I have at least 10 (4 per pack)packs of what your looking for.Stop on in, I'll be here all day..............Mark


----------



## falbinki (Dec 20, 2008)

since i have started useing st croix. legend spring bobber rods i won't fish without them anymore. they are in my opinion the best rods on the market right now. although i am hearing alot of good things about the jason mitchell rods, but i have not had the chance to use one yet. as far as the legend rods go they are a little pricy but worth every penny you pay for them. my catch rates have gone up tremendously since i started useing them. the only thing that i will tell you is that if you are going to buy one i highly recomend getting a medium blank and just change the springs out for smaller or bigger jigs depending on what you are fishing. the first one i bought was the ultra lite and the rod did not have enogh backbone and i lost a bunch of fish with it so i went with a heavier rod and ultra lite spring and WOW what a differance. and it does'nt make a differance how stiff the rod is or how rigid the tip is since all your hits are seen through the spring.


----------



## fish master (Dec 24, 2005)

i just take the spring out of an old pen strech it out and tape it to the tip of the pole works wonders compaired to not havin:B g one... just for thought......


----------



## outdoorzman (Dec 18, 2005)

I mainly use the tightline method with a vexilar. Sometimes if I am using two rods I will set up a schooly with a spring bobber and tightline with the other to see what they perfer.
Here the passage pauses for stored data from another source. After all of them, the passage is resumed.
import Summits.ValiantsHypothesis.ValiantsHypothesis.Theorems.LacunarySymmetroidMatrixDescartesCensusSharpRowsLog
import Summits.ValiantsHypothesis.ValiantsHypothesis.Theorems.LacunarySymmetroidMatrixDescartesCensusLogNat
import Summits.ValiantsHypothesis.ValiantsHypothesis.Theorems.LacunarySymmetroidMatrixDescartesCensusZp219On000203082033Rows2
/-!
# `MatrixDescartes` census — W4 boundary layer: CIRCUIT-ROW FACTS (chunk 2) of the kernel kill of `ZP(2..19)` on `(0,2,3,8,20,33)`

HONEST FRAMING.  Object-search cell `pub-symmetroid`, item `DoorA26 = PosRootLawAt 2 6 19` (stmt-ValiantsHypothesis-19979, OPEN, typed,
never asserted).  Companion («Hr») file of `…CensusZp219On…` (theorem `countP_posRoots_zp_2_19_le_on_0_2_3_8_20_33`): the weighted
circuit rows of its typed face-row-LP certificate in log form — for a fewnomial `Σ_{t<n} c_t X^{e_t}` with `n − 1` positive roots counted with
multiplicity (hypothesis `hZ`) and the support's exponent table (`hE`), each row `(r,s,u)` is `circuit_row_logs_of_table` (…CensusSharpRowsLog)
with the three closed multipliers of the Rows file(s).  Split out of the main so that the main stays within 400 lines (engine-2 g29's layout,
engine-1 g26's generator genzp5e1).  Nothing here is a statement about pencils by itself; nothing bounds `ζ_sym(2,6)`, decides `DoorA26`, or
bears on `MatrixDescartes` (stmt-ValiantsHypothesis-18050) / `VP ≠ VNP`.

[folklore] The circuit number (weighted AM–GM) under Descartes-sharpness; no single source.
-/

-- `Summit.ValiantsHypothesis.ValiantsHypothesis.…` repeats a component by the D-0017 layout
-- (single-conjunct summit), which the `dupNamespace` linter flags; the name is mandated.
set_option linter.dupNamespace false

namespace Summit.ValiantsHypothesis.ValiantsHypothesis.Theorems.LacunarySymmetroidMatrixDescartes.Census

open Polynomial Finset
open scoped BigOperators Polynomial

set_option maxHeartbeats 1000000 in
/-- Circuit-row facts (chunk 2) of the typed certificate of `countP_posRoots_zp_2_19_le_on_0_2_3_8_20_33`, in log form over the exponent table,
from sharpness (`circuit_row_logs_of_table`) and the closed multipliers of the companion Rows file(s). Generated. [folklore] -/
theorem zp_2_19_on_0_2_3_8_20_33_hr2 (e : ℕ → ℕ) (c : ℕ → ℝ)
    (he : ∀ i j, i < j → j < 18 → e i < e j)
    (hZ : 18 ≤ (∑ t ∈ range 18, C (c t) * X ^ (e t) : ℝ[X]).roots.countP (fun x => 0 < x) + 1)
    (hE : ∀ t, t < 18 → e t = ([3, 4, 5, 6, 8, 10, 11, 16, 20, 22, 23, 28, 33, 35, 36, 40, 41, 53] : List ℕ).getD t 0) :
    (7 * Real.log (7 : ℝ) + 5 * (Real.log |c 12| + Real.log (485431298352000000 : ℝ)) + 2 * (Real.log |c 15| + Real.log (4044526364196864000 : ℝ)) ≤ 7 * (Real.log |c 13| + Real.log (469934352276480000 : ℝ)) + 5 * Real.log (5 : ℝ) + 2 * Real.log (2 : ℝ)) := by
  obtain ⟨m12_13_15a, m12_13_15b, m12_13_15c⟩ := zp_2_19_on_0_2_3_8_20_33_mult_12_13_15
  have hr_12_13_15 : 7 * Real.log (7 : ℝ) + 5 * (Real.log |c 12| + Real.log (485431298352000000 : ℝ)) + 2 * (Real.log |c 15| + Real.log (4044526364196864000 : ℝ)) ≤ 7 * (Real.log |c 13| + Real.log (469934352276480000 : ℝ)) + 5 * Real.log (5 : ℝ) + 2 * Real.log (2 : ℝ) := by
    have h := circuit_row_logs_of_table he hZ _ hE (show 12 < 13 by norm_num) (show 13 < 15 by norm_num) (show 15 < 18 by norm_num) 2 5 (by decide) (by decide) _ _ _ m12_13_15a m12_13_15b m12_13_15c; norm_num only [Nat.cast_add, Nat.cast_ofNat] at h; linarith only [h]
  exact hr_12_13_15

end Summit.ValiantsHypothesis.ValiantsHypothesis.Theorems.LacunarySymmetroidMatrixDescartes.Census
Using the vex it is much easier for me to just use the tightline method and not mess with a bobber at all.


----------



## icefisherman4life (Aug 5, 2007)

i mainly use bobbers. but in deeper water i tightline. im gonna try spring bobbers this year.


----------



## Big Daddy (Apr 6, 2004)

I tight line, use bobbers, and slip bobbers... Just depends on what I'm going for and where... My favorite way to fish is tight line with a Vex...


----------



## Blue Pike (Apr 24, 2004)

Pan Fishing, in the shanty. I usually have a dead stick with a spring bobber and a jigging rod in my hands.


----------



## peple of the perch (Sep 13, 2004)

Has anyone tried to make their own spring bobber out of guitar or piano string? I have made a couple and they are pretty nice. there is acouple of posts about them on iceshanty too!


----------